Dans ce format simple et intime, chaque pas, chaque mot et chaque note, vibrent dans le corps du public, démontrant que la musique et la danse, à leur état le plus pur, n’ont besoin que d’une chose pour exister : la passion. La passion pour l’autre qui fait écrire des chansons d’amour, la passion pour l’art qui rassemble un public cosmopolite, la passion de la musique qui donne vie au corps et aux objets. Farruquito le démontre lorsqu’assis à une simple table, il utilise ses mains au-dessus, et ses pieds en-dessous de celle-ci pour créer un rythme de flamenco qui sera repris en écho par les musiciens.
Saluons d’ailleurs l’immense talent des chanteurs et de la chanteuse dont la voix et les capacités d’interprétation auront certainement prouvé que les émotions peuvent être comprises indépendamment de la langue parlée.
La camaraderie entre musiciens, chanteurs et danseurs, est un délice à voir. Ce format minimaliste donne l’impression d’être dans un rassemblement informel, quelque part en Andalousie, alors que de talentueux voisins commencent à jouer de leurs instruments, qu’un autre tout autant doué se met à chanter et que des danseurs, électrisants, rentrent dans la ronde.
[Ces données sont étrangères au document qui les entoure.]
/-- **The convolution identity `ψ ⋆ (Λ ψ) = ψ · log N` on the level of norms**:
`(c_ψ ⋆ l_ψ)(n) = log n · c_ψ(n)` for every `n`, for `ψ` multiplicative on primary elements — the
coefficient form of `-L'(s, ψ) = L(s, ψ) · P_ψ(s)`. [cite: HeckeMathZ1920, §7] -/
theorem convolution_cCoeffP_lCoeffP {ψ : ℤ[i] → ℂ} (hψ : IsPrimaryMul ψ) (n : ℕ) :
    LSeries.convolution (cCoeffP ψ) (lCoeffP ψ) n = (Real.log n : ℂ) * cCoeffP ψ n := by
  rcases eq_or_ne n 0 with rfl | hn
  · simp
  rw [convolution_eq_sum_triplesLP ψ hn, logMul_eq_sum_triplesRP ψ n]
  refine sum_nbij' (fun t ↦ (t.1 * t.2.1 ^ t.2.2, t.2)) (fun t ↦ (t.1 / t.2.1 ^ t.2.2, t.2))
    ?_ ?_ ?_ ?_ ?_
  · rintro ⟨x, π, j⟩ ht
    obtain ⟨⟨⟨hx, hxP⟩, hπ, hj⟩, hprod⟩ := mem_triplesLP.mp ht
    have hπP := (mem_primesP.mp hπ).2.1
    refine mem_triplesRP.mpr ⟨⟨⟨?_, hxP.mul (hπP.pow j)⟩, hπ, hj⟩, dvd_mul_left _ _⟩
    show (x * π ^ j).norm = n
    rw [Zsqrtd.norm_mul, norm_pow', ← natAbs_norm_cast x, ← natAbs_norm_cast π]
    exact_mod_cast hprod
  · rintro ⟨z, π, j⟩ ht
    obtain ⟨⟨⟨hz, hzP⟩, hπ, hj⟩, hdvd⟩ := mem_triplesRP.mp ht
    have hπP := (mem_primesP.mp hπ).2.1
    have hπ0 : π ^ j ≠ 0 := pow_ne_zero _ (mem_primesP.mp hπ).1.ne_zero
    have hzx : π ^ j * (z / π ^ j) = z := EuclideanDomain.mul_div_cancel' hπ0 hdvd
    have hnorm : (π ^ j).norm * (z / π ^ j).norm = n := by rw [← Zsqrtd.norm_mul, hzx, hz]
    have hNq : 0 < (π ^ j).norm := GaussianInt.norm_pos.mpr hπ0
    have hNx : 0 ≤ (z / π ^ j).norm := GaussianInt.norm_nonneg _
    refine mem_triplesLP.mpr ⟨⟨⟨?_, isPrimary_div hzP (hπP.pow j) hdvd⟩, hπ, hj⟩, ?_⟩
    · show (z / π ^ j).norm ≤ n
      nlinarith
    · show (z / π ^ j).norm.natAbs * π.norm.natAbs ^ j = n
      have h1 := natAbs_norm_cast (z / π ^ j)
      have h2 := natAbs_norm_cast π
      have : (((z / π ^ j).norm.natAbs * π.norm.natAbs ^ j : ℕ) : ℤ) = n := by
        rw [Nat.cast_mul, Nat.cast_pow, h1, h2, ← norm_pow', mul_comm, hnorm]
      exact_mod_cast this
  · rintro ⟨x, π, j⟩ ht
    have hπ0 : π ^ j ≠ 0 := pow_ne_zero _ (mem_primesP.mp (mem_triplesLP.mp ht).1.2.1).1.ne_zero
    simp only [Prod.mk.injEq, and_true]
    exact mul_div_cancel_right₀ x hπ0
  · rintro ⟨z, π, j⟩ ht
    obtain ⟨⟨-, hπ, -⟩, hdvd⟩ := mem_triplesRP.mp ht
    have hπ0 : π ^ j ≠ 0 := pow_ne_zero _ (mem_primesP.mp hπ).1.ne_zero
    simp only [Prod.mk.injEq, and_true]
    rw [mul_comm]
    exact EuclideanDomain.mul_div_cancel' hπ0 hdvd
  · rintro ⟨x, π, j⟩ ht
    obtain ⟨⟨⟨-, hxP⟩, hπ, hj⟩, -⟩ := mem_triplesLP.mp ht
    have hπP := (mem_primesP.mp hπ).2.1
    obtain ⟨hj1, -⟩ := mem_Icc.mp hj
    simp only
    rw [hψ _ _ hxP (hπP.pow j), hψ.map_pow hπP hj1]
    ring

/-! ### The Dirichlet series `D_ψ`, `P_ψ`, `Q_ψ` and `D_ψ = e^{Q_ψ}` -/

section LSeriesLayer

variable {ψ : ℤ[i] → ℂ}

/-- `#(primary elements of norm n) ≤ #normEq n`. [folklore] -/
theorem card_primaryNormEq_le (n : ℕ) : (primaryNormEq n).card ≤ (normEq n).card := by
  rw [← filter_isPrimary_normEq]
  exact card_filter_le _ _

/-- `‖c_ψ(n)‖ ≤ #{x : N(x) = n}` when `|ψ| ≤ 1` on primary elements. [folklore] -/
theorem norm_cCoeffP_le (hbd : ∀ z, IsPrimary z → ‖ψ z‖ ≤ 1) (n : ℕ) :
    ‖cCoeffP ψ n‖ ≤ (normEq n).card := by
  calc ‖cCoeffP ψ n‖ ≤ ∑ x ∈ primaryNormEq n, ‖ψ x‖ := norm_sum_le _ _
    _ ≤ ∑ _x ∈ primaryNormEq n, (1 : ℝ) := sum_le_sum fun x hx ↦ hbd x (mem_primaryNormEq.mp hx).2
    _ = (primaryNormEq n).card := by rw [sum_const, nsmul_eq_mul, mul_one]
    _ ≤ (normEq n).card := by exact_mod_cast card_primaryNormEq_le n

/-- The `L`-series of `c_ψ` converges absolutely for `Re s > 1` (majorant `c_0 = #normEq`).
[folklore] -/
theorem LSeriesSummable_cCoeffP (hbd : ∀ z, IsPrimary z → ‖ψ z‖ ≤ 1) {s : ℂ} (hs : 1 < s.re) :
    LSeriesSummable (cCoeffP ψ) s := by
  refine Summable.of_norm_bounded (GaussianHecke.LSeriesSummable_cCoeff 0 hs).norm fun n ↦ norm_term_le s ?_
  rw [GaussianHecke.cCoeff_zero, Complex.norm_natCast]
  exact norm_cCoeffP_le hbd n

/-- The abscissa of absolute convergence of `c_ψ` is at most `1`. [folklore] -/
theorem abscissa_cCoeffP_le (hbd : ∀ z, IsPrimary z → ‖ψ z‖ ≤ 1) : abscissaOfAbsConv (cCoeffP ψ) ≤ 1 :=
  abscissaOfAbsConv_le_of_forall_lt_LSeriesSummable fun y hy ↦
    LSeriesSummable_cCoeffP hbd (by simpa using hy)

/-- `c_ψ(1) = ψ(1)` (the only primary element of norm `1` is `1`). [folklore] -/
theorem cCoeffP_one (ψ : ℤ[i] → ℂ) : cCoeffP ψ 1 = ψ 1 := by
  rw [cCoeffP, primaryNormEq_one, sum_singleton]

/-- `card (pairsNormP n) ≤ card (normEq n)`: `(π, j) ↦ π^j` is injective on primary prime powers
(unique factorisation and uniqueness of the primary associate). [folklore] -/
theorem card_pairsNormP_le (n : ℕ) : (pairsNormP n).card ≤ (normEq n).card := by
  refine Finset.card_le_card_of_injOn (fun p ↦ p.1 ^ p.2) (fun p hp ↦ ?_) ?_
  · obtain ⟨hπ, hj, hN⟩ := mem_pairsNormP.mp hp
    rw [Finset.mem_coe, mem_normEq, norm_pow', ← natAbs_norm_cast, ← hN]
    push_cast
    rfl
  · rintro ⟨π, j⟩ hp ⟨π', j'⟩ hp' (h : π ^ j = π' ^ j')
    obtain ⟨hπ, hj, -⟩ := mem_pairsNormP.mp hp
    obtain ⟨hπ', hj', -⟩ := mem_pairsNormP.mp hp'
    obtain ⟨hP, hQ, -⟩ := mem_primesP.mp hπ
    obtain ⟨hP', hQ', -⟩ := mem_primesP.mp hπ'
    have hj1 : 1 ≤ j := (mem_Icc.mp hj).1
    have hdvd : π ∣ π' ^ j' := by
      rw [← h]; exact dvd_pow_self π (by omega)
    have hππ' : π = π' :=
      hQ.eq_of_associated hQ' (hP.associated_of_dvd hP' (hP.dvd_of_dvd_pow hdvd))
    subst hππ'
    have hN2 : 2 ≤ π.norm.natAbs := by
      have h2 : 2 ≤ π.norm := two_le_norm_of_prime hP
      have := natAbs_norm_cast π
      omega
    have hjj : j = j' := by
      have h2 := congrArg (fun z : ℤ[i] ↦ z.norm.natAbs) h
      simp only [norm_pow', Int.natAbs_pow] at h2
      exact Nat.pow_right_injective hN2 h2
    rw [hjj]
/-- **S2 — `stub_brownianSupGaussTail` (sub-Gaussian tail of the running supremum of the Brownian pair).**
`P(goodEvent a h)ᶜ ≤ C e^{-c a²/h}` for `a, h > 0`: the complement of the good event is
`{sup_{dyadic s ≤ h} |B¹_s| > a} ∪ {… B² …}`; each has a Gaussian tail (reflection-free: dyadic chaining with the
Chernoff bound for single increments, `HasSubgaussianMGF.measure_ge_le`, as in `LevyModulus.lean`; or Doob's
maximal inequality `doob_sq_maximal_ineq_of_continuous` for the exponential martingale). [folklore] -/
theorem stub_brownianSupGaussTail :
    ∃ C c : ℝ, 0 < c ∧ ∀ (a : ℝ) (h : ℝ≥0), 0 < a → 0 < (h : ℝ) →
      wienerPair (goodEvent a h)ᶜ ≤ ENNReal.ofReal (C * Real.exp (-(c * a ^ 2 / h))) :=
  Stubs.stub_brownianSupGaussTail

/-- **S3 — `stub_highEnergyDecayRate` (CEHR Thm 5.1 for the pinned chain WITH A RATE).** Given the sub-Gaussian
running-sup tail (S2): for `ω₂, lam, β, γ > 0`, `N ≥ 2`, `T_L, T_R > 0`, `0 < θ < 1/T_max`, `t* > 0` there are
`c > 0`, `C`, `E₀` with `E_x e^{θH(X_{t*})} ≤ C exp(θH(x) − c H(x)^{3/4})` whenever `H(x) ≥ E₀`.  Proof = the tree's
`pinnedChain_lintegral_exp_hamiltonian_small` (LangevinChainTheorem51) verbatim up to Step 6, with
`measure_compl_goodEvent_le` (the `O(τ²/a⁴)` tail, the only polynomial leak) replaced by S2: noise threshold `m₁a`,
cells `τ ≤ 2Λ₀/a`, `a⁴ = H(x)`, so `P(Nb_j) ≤ C e^{-c m₁² a³/(2Λ₀)}`; the other terms are `e^{-κγε₁t*a⁴}`,
`(t*a/Λ₀+1)e^{-θa⁴/2}` and their `1/q`-th powers. [cite: CuneoEckmannHairerReyBellet2018, Thm 5.1 eq. (5.1)] -/
theorem stub_highEnergyDecayRate :
    (∃ C c : ℝ, 0 < c ∧ ∀ (a : ℝ) (h : ℝ≥0), 0 < a → 0 < (h : ℝ) →
      wienerPair (goodEvent a h)ᶜ ≤ ENNReal.ofReal (C * Real.exp (-(c * a ^ 2 / h)))) →
    ∀ ω₂ lam β γ : ℝ, 0 < ω₂ → 0 < lam → 0 < β → 0 < γ → ∀ N : ℕ, 1 < N → ∀ T_L T_R : ℝ, 0 < T_L → 0 < T_R →
      ∀ θ : ℝ, 0 < θ → θ < 1 / max T_L T_R → ∀ tstar : ℝ, 0 < tstar →
        ∃ c C E₀ : ℝ, 0 < c ∧ ∀ x : PhaseSpace N, E₀ ≤ (pinnedChain ω₂ lam β γ).hamiltonian N x →
          ∫⁻ ω, ENNReal.ofReal (Real.exp (θ * (pinnedChain ω₂ lam β γ).hamiltonian N
              ((pinnedChain ω₂ lam β γ).solMap N T_L T_R tstar x (pairPath ω)))) ∂wienerPair ≤
            ENNReal.ofReal (C * Real.exp (θ * (pinnedChain ω₂ lam β γ).hamiltonian N x -
              c * (pinnedChain ω₂ lam β γ).hamiltonian N x ^ (3 / 4 : ℝ))) :=
  Stubs.stub_highEnergyDecayRate

/-- **S4 — `stub_localSmoothingLipschitz` (local smoothing on an energy shell for shell-supported data).**
For `t > 0`, `R`, `E₁`: there is `C` such that for every measurable `F` with `|F| ≤ 1` vanishing on `{H > R}`,
`x ↦ P_tF(x) = ∫ F d(transitionKernel t x)` is `C`-Lipschitz on `{H ≤ E₁}`.  Proof: the smooth density
(`pinnedChain_exists_transitionDensity`, `pinnedChain_integral_kernel_eq_integral_density`):
`|P_tF(x) − P_tF(x')| ≤ ∫_{H≤R} |p(t,x,y) − p(t,x',y)| dy ≤ vol{H≤R} · sup ‖∂_x p‖ · ‖x−x'‖`, the sup over the
compact `B̄(0,ρ) × {H ≤ R}` with `{H ≤ E₁} ⊆ B̄(0,ρ)` (mean value inequality on the convex ball).
[cite: CuneoEckmannHairerReyBellet2018, Prop 3.2] -/
theorem stub_localSmoothingLipschitz :
    ∀ ω₂ lam β γ : ℝ, 0 < ω₂ → 0 ≤ lam → 0 ≤ β → 0 < γ → ∀ N : ℕ, 0 < N → ∀ T_L T_R : ℝ, 0 < T_L → 0 ≤ T_R →
      ∀ t : ℝ≥0, 0 < (t : ℝ) → ∀ R E₁ : ℝ, ∃ C : ℝ, 0 ≤ C ∧ ∀ F : PhaseSpace N → ℝ, Measurable F →
        (∀ y, |F y| ≤ 1) → (∀ y, R < (pinnedChain ω₂ lam β γ).hamiltonian N y → F y = 0) →
        ∀ x x' : PhaseSpace N, (pinnedChain ω₂ lam β γ).hamiltonian N x ≤ E₁ →
          (pinnedChain ω₂ lam β γ).hamiltonian N x' ≤ E₁ →
          |(∫ y, F y ∂((pinnedChain ω₂ lam β γ).transitionKernel N T_L T_R t x)) -
              ∫ y, F y ∂((pinnedChain ω₂ lam β γ).transitionKernel N T_L T_R t x')| ≤ C * ‖x - x'‖ :=
  Stubs.stub_localSmoothingLipschitz
/-- **[MW] IV.3.12 (a) FOR `M(z, χ)` AT THE CM PAIR ON `D₁ ⊆ D⁻` FROM THE CONTINUED TRUNCATED FAMILY IN `L²(X, μ)` AND FILE 1's RELATION ON THE TUBE** — the lower-quadrant twin of ★
`poleControl_continued_chi_cm_two_of_truncatedFamily_on'` (same letters with `D₁ ⊆ D⁻`; the socket `h4` is FILE 1's relation VERBATIM, blind to the sign of `Im`).
[cite: MoeglinWaldspurger1995, IV.2.3, IV.3.12 (a)] [cite: Arthur1980TraceFormulaII, §4] -/
theorem poleControl_continued_chi_cm_two_of_truncatedFamily_lower_on' {D₁ : Set ℂ} (hD₁ : IsOpen D₁) (hD₁c : IsPreconnected D₁) (hD₁sub : D₁ ⊆ {z : ℂ | 1 / 2 < z.re ∧ z.im < 0})
    {O₁ O₂' : Set ℂ} (hO₁ : IsOpen O₁) (hO₁ne : O₁.Nonempty) (hO₁D : O₁ ⊆ D₁) (hO₂' : IsOpen O₂') (hO₂'ne : O₂'.Nonempty) (hO₂'D : O₂' ⊆ D₁)
    (hsep : ∀ z ∈ O₁, ∀ z' ∈ O₂', 1 < z'.re ∧ z'.re < z.re)
    (μ : Measure (quasiSplit (↥(maximalRealSubfield L)) L (IsCMField.complexConj L) 2).automorphicQuotient)
    (ν : Measure ↥(adelicUnipotent (↥(maximalRealSubfield L)) L (IsCMField.complexConj L) 2)) (𝓕 : Set ↥(adelicUnipotent (↥(maximalRealSubfield L)) L (IsCMField.complexConj L) 2))
    {T : ℝ≥0} (hT : 1 ≤ T) {cμ K : ℝ} (hcμ : 0 < cμ) (hK : 0 < K) {a : ℝ} (ha : 0 < a) {b : ℂ → ℝ} (hb : ∀ z ∈ D₁, 0 ≤ b z)
    {B₁ : ℂ} {B₂ B₃ : ℂ → ℂ} {B₄ : ℂ → ℂ → ℂ} (hB₁ : B₁ = ((a : ℝ) : ℂ)) (hB₂ : DifferentiableOn ℂ (fun w : ℂ => B₂ (conj w)) {w : ℂ | conj w ∈ D₁}) (hB₃ : DifferentiableOn ℂ B₃ D₁)
    (hB₃₂ : ∀ z ∈ D₁, B₃ z = conj (B₂ z)) (hB₄₁ : ∀ z' ∈ D₁, DifferentiableOn ℂ (fun z : ℂ => B₄ z z') D₁)
    (hB₄₂ : ∀ z ∈ D₁, DifferentiableOn ℂ (fun w : ℂ => B₄ z (conj w)) {w : ℂ | conj w ∈ D₁}) (hB₄d : ∀ z ∈ D₁, B₄ z z = ((b z : ℝ) : ℂ))
    (hCS : ∀ z ∈ D₁, ‖B₂ z‖ ^ 2 ≤ a * b z)
    (φ : (quasiSplit (↥(maximalRealSubfield L)) L (IsCMField.complexConj L) 2).Adelic → ℂ)
    (F : ℂ → Lp ℂ 2 μ) (hFd : DifferentiableOn ℂ F D₁)
    (hFtube : ∀ z ∈ D₁, 1 < z.re → ((F z : Lp ℂ 2 μ) : (quasiSplit (↥(maximalRealSubfield L)) L (IsCMField.complexConj L) 2).automorphicQuotient → ℂ) =ᵐ[μ] (quasiSplit (↥(maximalRealSubfield L)) L (IsCMField.complexConj L) 2).quotFun (truncation ν 𝓕 T (eisensteinSeriesU (flatSectionU φ z))))
    (h4 : ∀ z z' : ℂ, 1 < z'.re → z'.re < z.re →
      ∫ x, (quasiSplit (↥(maximalRealSubfield L)) L (IsCMField.complexConj L) 2).quotFun (truncation ν 𝓕 T (eisensteinSeriesU (flatSectionU φ z))) x * conj ((quasiSplit (↥(maximalRealSubfield L)) L (IsCMField.complexConj L) 2).quotFun (truncation ν 𝓕 T (eisensteinSeriesU (flatSectionU φ z'))) x) ∂μ =
      ((cμ : ℝ) : ℂ) * (((K : ℝ) : ℂ) *
        ((((T : ℝ) : ℂ) ^ (z + conj z' - 1) / (z + conj z' - 1)) * B₁
          + (((T : ℝ) : ℂ) ^ (z - conj z') / (z - conj z')) * B₂ z'
          - (((T : ℝ) : ℂ) ^ (-(z - conj z')) / (z - conj z')) * B₃ z
          - (((T : ℝ) : ℂ) ^ (-(z + conj z' - 1)) / (z + conj z' - 1)) * B₄ z z')))
    {z : ℂ} (hz : z ∈ D₁) :
    Real.sqrt (b z) ≤ (z.re - 1 / 2) * (T : ℝ) ^ (2 * (z.re - 1 / 2)) * Real.sqrt a / |z.im| +
        Real.sqrt ((z.re - 1 / 2) ^ 2 * (T : ℝ) ^ (4 * (z.re - 1 / 2)) * a / z.im ^ 2 + a * (T : ℝ) ^ (4 * (z.re - 1 / 2))) ∧
      (∀ {x₁ x₂ η : ℝ}, 0 < x₁ → (z.re - 1 / 2) ∈ Set.Icc x₁ x₂ → 0 < η → η ≤ |z.im| →
        b z ≤ (x₂ * (T : ℝ) ^ (2 * x₂) * Real.sqrt a / η + Real.sqrt (x₂ ^ 2 * (T : ℝ) ^ (4 * x₂) * a / η ^ 2 + a * (T : ℝ) ^ (4 * x₂))) ^ 2) ∧
      (|z.im| ≤ 1 → b z ≤ ((z.re - 1 / 2) * (T : ℝ) ^ (2 * (z.re - 1 / 2)) * Real.sqrt a +
        Real.sqrt ((z.re - 1 / 2) ^ 2 * (T : ℝ) ^ (4 * (z.re - 1 / 2)) * a + a * (T : ℝ) ^ (4 * (z.re - 1 / 2)))) ^ 2 / z.im ^ 2) := by
  have hraw : ∀ z ∈ D₁, ∀ z' ∈ D₁, 1 < z.re → 1 < z'.re →
      ⟪F z', F z⟫_ℂ = ∫ x, (quasiSplit (↥(maximalRealSubfield L)) L (IsCMField.complexConj L) 2).quotFun (truncation ν 𝓕 T (eisensteinSeriesU (flatSectionU φ z))) x * conj ((quasiSplit (↥(maximalRealSubfield L)) L (IsCMField.complexConj L) 2).quotFun (truncation ν 𝓕 T (eisensteinSeriesU (flatSectionU φ z'))) x) ∂μ := by
    intro z hz z' hz' hz1 hz'1
    rw [MeasureTheory.L2.inner_def]
    refine integral_congr_ae ?_
    filter_upwards [hFtube z hz hz1, hFtube z' hz' hz'1] with x hx hx'
    rw [hx, hx', RCLike.inner_apply, mul_comm]
  have hrel : ∀ z ∈ D₁, ∀ z' ∈ D₁, 1 < z'.re → z'.re < z.re →
      ⟪F z', F z⟫_ℂ = ((cμ : ℝ) : ℂ) * (((K : ℝ) : ℂ) *
        ((((T : ℝ) : ℂ) ^ (z + conj z' - 1) / (z + conj z' - 1)) * B₁
          + (((T : ℝ) : ℂ) ^ (z - conj z') / (z - conj z')) * B₂ z'
          - (((T : ℝ) : ℂ) ^ (-(z - conj z')) / (z - conj z')) * B₃ z
          - (((T : ℝ) : ℂ) ^ (-(z + conj z' - 1)) / (z + conj z' - 1)) * B₄ z z')) := by
    intro z hz z' hz' h1 h2
    rw [hraw z hz z' hz' (h1.trans h2) h1]
    exact h4 z z' h1 h2
  exact poleControl_continued_chi_cm_two_of_family_lower_on' hD₁ hD₁c hD₁sub hO₁ hO₁ne hO₁D hO₂' hO₂'ne hO₂'D hsep (T := (T : ℝ)) (by exact_mod_cast hT) hcμ hK ha hb hB₁ hB₂ hB₃ hB₃₂ hB₄₁ hB₄₂ hB₄d hCS F hFd hrel hz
Ce même esprit caractérisera la fin du spectacle, quand Farruquito prendra la guitare et invitera les musiciens à danser tour à tour. Le flamenco est une culture et comme dans toute culture, ses membres savent naviguer fluidement entre ses différentes langues et codes, qu’il s’agisse de danse ou de musique. Le résultat est beau à voir. Tellement beau que pendant un instant il semble que les artistes sur scène sont prêts à rester un peu plus longtemps, pour savourer ce moment. L’audience, bien consciente de la futilité de rester assise face à un tel chef d’œuvre, est debout et applaudit sans fin. Elle en demande encore. Alors Farruquito en donne un peu plus.
Les musiciens dansent, les danseurs jouent. Farruquito invite ses 2 compagnes de scène à ses côtés pour une dernière chorégraphie puis, tous ensemble, tel un groupe d’amis passant un bon moment, ils sortent de scène en musique et en chant. Lorsqu’ils reviendront après que le rideau se sera baissé, Farruquito demandera un micro pour remercier l’audience en français, en anglais et en espagnol. Dans cette langue, il dira que le public a été « très bon » et qu’il a hâte de revenir à Montréal.
De toute évidence, sur scène comme dans l’audience, une connexion s’est créée, et, la passion, mot d’ordre de la soirée, a été transmise comme seuls de véritables maîtres et maîtresses de l’art peuvent le faire. Splendide.